● **Work task**:
The answer should hold exactly the lines of the entries below from the one containing "theorem odd_l : Odd X.l := ⟨X.lstar, X.l_eq⟩" through the last line, both included.

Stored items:
_____
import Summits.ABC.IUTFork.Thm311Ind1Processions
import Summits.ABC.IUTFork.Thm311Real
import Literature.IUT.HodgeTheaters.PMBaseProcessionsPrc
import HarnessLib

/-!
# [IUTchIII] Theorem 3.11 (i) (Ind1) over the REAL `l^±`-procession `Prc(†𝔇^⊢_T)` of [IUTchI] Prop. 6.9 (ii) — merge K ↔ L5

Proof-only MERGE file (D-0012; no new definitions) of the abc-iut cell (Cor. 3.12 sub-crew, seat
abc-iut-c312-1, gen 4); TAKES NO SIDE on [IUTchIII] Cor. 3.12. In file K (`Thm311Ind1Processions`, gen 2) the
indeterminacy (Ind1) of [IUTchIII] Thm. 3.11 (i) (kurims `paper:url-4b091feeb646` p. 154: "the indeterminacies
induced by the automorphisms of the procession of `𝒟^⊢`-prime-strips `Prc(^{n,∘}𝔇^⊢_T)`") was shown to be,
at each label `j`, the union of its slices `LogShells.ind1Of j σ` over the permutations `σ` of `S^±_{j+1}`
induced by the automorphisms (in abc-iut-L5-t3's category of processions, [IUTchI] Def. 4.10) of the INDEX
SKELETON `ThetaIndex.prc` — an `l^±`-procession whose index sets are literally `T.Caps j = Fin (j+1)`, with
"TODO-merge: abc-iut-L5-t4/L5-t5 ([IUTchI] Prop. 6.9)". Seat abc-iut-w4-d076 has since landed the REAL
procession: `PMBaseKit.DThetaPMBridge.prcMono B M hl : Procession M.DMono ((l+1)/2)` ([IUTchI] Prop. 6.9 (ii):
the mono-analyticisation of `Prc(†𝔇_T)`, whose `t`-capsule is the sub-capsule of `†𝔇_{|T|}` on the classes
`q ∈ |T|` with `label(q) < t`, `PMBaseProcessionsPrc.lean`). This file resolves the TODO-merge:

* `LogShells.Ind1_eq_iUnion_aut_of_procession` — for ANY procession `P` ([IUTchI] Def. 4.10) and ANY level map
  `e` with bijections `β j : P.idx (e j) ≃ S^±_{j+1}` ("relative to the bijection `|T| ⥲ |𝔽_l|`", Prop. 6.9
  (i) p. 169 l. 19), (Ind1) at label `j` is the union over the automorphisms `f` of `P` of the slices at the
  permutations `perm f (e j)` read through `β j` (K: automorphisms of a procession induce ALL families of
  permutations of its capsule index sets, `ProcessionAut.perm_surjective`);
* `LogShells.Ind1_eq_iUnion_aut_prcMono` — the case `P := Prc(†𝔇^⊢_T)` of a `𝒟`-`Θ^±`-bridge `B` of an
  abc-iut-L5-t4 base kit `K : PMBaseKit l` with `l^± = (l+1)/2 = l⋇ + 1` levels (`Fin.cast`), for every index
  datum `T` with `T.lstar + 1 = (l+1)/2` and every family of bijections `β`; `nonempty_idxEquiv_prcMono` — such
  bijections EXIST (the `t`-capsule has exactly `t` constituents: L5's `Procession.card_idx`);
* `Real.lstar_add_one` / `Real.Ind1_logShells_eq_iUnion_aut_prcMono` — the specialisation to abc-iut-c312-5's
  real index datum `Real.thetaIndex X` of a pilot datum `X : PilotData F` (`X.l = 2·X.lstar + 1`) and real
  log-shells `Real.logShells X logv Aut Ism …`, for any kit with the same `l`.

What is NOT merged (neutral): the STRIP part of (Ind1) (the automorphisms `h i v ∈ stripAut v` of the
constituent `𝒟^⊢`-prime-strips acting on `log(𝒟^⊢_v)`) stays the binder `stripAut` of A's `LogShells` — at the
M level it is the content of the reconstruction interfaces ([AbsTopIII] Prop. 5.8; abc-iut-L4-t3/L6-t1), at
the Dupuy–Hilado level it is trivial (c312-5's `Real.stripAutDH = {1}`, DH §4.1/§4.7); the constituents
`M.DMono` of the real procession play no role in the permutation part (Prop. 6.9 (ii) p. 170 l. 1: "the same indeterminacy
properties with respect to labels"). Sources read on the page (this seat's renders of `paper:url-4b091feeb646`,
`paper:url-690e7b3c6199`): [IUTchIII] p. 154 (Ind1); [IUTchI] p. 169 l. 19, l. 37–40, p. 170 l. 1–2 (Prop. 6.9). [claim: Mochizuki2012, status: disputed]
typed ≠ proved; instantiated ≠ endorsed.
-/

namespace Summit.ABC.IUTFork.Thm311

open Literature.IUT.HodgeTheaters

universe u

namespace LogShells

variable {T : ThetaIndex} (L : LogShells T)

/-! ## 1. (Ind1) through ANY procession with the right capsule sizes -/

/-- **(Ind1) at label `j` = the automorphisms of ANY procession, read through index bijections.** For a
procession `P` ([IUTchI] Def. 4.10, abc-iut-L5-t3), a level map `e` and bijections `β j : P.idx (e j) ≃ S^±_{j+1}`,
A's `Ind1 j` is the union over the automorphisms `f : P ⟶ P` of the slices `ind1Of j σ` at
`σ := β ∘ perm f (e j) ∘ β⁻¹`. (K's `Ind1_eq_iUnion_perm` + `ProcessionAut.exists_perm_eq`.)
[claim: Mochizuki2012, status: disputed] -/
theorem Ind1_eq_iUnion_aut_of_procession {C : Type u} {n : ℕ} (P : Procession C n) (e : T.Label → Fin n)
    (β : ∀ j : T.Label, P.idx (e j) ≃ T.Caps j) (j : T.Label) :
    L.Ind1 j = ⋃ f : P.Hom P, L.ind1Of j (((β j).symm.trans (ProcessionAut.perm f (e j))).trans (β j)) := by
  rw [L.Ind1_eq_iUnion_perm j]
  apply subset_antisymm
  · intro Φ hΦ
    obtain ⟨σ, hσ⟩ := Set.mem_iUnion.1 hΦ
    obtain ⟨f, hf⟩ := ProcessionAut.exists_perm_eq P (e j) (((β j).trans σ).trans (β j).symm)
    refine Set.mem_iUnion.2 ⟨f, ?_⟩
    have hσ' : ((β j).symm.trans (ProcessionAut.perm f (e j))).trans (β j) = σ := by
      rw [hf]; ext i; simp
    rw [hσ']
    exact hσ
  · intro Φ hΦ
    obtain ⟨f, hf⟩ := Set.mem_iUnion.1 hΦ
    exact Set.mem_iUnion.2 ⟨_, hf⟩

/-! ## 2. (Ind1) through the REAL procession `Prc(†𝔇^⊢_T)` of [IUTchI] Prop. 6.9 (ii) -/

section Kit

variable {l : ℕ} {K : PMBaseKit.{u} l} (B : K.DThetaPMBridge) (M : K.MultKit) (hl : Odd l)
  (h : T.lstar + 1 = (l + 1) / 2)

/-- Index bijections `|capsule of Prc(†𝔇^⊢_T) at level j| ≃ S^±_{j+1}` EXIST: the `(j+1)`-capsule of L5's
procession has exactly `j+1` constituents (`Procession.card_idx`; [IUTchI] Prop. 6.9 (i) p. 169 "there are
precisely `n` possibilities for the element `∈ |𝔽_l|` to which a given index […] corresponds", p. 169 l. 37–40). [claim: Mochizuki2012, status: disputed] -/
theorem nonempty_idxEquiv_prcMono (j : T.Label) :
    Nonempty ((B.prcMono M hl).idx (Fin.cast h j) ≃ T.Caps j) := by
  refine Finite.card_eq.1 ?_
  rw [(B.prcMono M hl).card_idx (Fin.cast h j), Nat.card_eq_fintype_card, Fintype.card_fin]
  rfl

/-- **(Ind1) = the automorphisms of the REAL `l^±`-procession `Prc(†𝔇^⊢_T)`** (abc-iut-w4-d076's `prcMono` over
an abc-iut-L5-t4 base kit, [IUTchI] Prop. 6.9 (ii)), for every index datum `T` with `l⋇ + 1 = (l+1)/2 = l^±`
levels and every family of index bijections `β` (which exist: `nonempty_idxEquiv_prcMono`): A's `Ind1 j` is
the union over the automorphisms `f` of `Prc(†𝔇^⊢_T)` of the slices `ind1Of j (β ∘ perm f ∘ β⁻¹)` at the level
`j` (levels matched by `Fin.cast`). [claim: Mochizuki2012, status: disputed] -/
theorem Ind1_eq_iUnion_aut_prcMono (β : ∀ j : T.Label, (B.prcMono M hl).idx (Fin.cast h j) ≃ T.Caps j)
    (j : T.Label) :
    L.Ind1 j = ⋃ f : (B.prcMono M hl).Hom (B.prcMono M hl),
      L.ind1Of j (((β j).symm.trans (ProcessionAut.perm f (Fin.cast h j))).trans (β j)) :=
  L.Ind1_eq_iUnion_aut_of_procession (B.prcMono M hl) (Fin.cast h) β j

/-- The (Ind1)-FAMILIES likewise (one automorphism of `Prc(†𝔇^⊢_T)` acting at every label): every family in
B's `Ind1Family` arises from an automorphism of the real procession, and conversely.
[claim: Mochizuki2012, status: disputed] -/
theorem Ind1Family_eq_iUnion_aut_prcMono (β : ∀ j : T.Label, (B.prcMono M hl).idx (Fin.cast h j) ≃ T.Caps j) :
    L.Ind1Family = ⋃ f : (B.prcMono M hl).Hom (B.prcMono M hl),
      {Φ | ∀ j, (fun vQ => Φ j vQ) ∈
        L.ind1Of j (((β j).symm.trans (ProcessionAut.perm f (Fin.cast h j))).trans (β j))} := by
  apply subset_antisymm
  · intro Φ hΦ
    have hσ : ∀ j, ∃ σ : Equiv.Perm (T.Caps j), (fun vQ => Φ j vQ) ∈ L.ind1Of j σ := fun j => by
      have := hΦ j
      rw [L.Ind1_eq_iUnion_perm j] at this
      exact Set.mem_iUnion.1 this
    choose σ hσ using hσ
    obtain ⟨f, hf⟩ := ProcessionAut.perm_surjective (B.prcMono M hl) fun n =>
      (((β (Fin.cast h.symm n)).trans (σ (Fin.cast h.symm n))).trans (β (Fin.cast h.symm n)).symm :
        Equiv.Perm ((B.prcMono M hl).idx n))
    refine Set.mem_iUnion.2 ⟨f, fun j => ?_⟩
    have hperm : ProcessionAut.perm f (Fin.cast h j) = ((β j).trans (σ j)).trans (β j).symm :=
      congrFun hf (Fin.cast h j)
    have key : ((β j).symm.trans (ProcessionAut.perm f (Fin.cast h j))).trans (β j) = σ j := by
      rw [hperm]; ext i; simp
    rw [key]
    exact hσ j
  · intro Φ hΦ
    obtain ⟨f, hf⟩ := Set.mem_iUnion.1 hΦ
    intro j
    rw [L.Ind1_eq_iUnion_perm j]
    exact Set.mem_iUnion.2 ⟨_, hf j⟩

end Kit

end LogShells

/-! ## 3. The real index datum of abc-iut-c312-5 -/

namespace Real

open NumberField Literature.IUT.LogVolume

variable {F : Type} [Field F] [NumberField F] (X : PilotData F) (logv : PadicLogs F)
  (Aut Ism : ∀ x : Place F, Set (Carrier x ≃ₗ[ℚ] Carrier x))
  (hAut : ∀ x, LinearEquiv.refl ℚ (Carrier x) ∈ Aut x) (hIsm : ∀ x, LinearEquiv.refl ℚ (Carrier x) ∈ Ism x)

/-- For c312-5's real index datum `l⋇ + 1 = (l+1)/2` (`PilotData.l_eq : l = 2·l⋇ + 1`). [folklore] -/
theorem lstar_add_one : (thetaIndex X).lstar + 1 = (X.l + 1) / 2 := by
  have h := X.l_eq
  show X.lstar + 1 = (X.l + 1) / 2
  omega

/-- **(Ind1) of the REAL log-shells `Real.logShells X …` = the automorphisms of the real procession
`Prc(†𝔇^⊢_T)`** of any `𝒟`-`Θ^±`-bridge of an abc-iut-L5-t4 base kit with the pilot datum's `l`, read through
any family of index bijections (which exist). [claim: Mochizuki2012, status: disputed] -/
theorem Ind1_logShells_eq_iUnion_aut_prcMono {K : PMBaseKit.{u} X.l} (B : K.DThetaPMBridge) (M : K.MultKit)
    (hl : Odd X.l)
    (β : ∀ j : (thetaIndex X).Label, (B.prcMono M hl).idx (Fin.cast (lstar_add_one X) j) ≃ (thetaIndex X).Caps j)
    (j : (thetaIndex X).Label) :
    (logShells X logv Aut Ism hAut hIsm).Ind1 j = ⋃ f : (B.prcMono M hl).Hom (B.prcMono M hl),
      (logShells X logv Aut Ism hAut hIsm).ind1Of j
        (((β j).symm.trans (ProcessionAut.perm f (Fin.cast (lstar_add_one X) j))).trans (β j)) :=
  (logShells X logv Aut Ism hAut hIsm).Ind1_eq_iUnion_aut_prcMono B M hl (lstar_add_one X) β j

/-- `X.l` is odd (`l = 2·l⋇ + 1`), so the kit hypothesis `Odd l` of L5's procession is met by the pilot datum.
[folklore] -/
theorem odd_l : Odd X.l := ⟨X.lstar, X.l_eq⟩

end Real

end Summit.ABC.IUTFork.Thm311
_____
● **Answer to this problem**:
theorem odd_l : Odd X.l := ⟨X.lstar, X.l_eq⟩

end Real

end Summit.ABC.IUTFork.Thm311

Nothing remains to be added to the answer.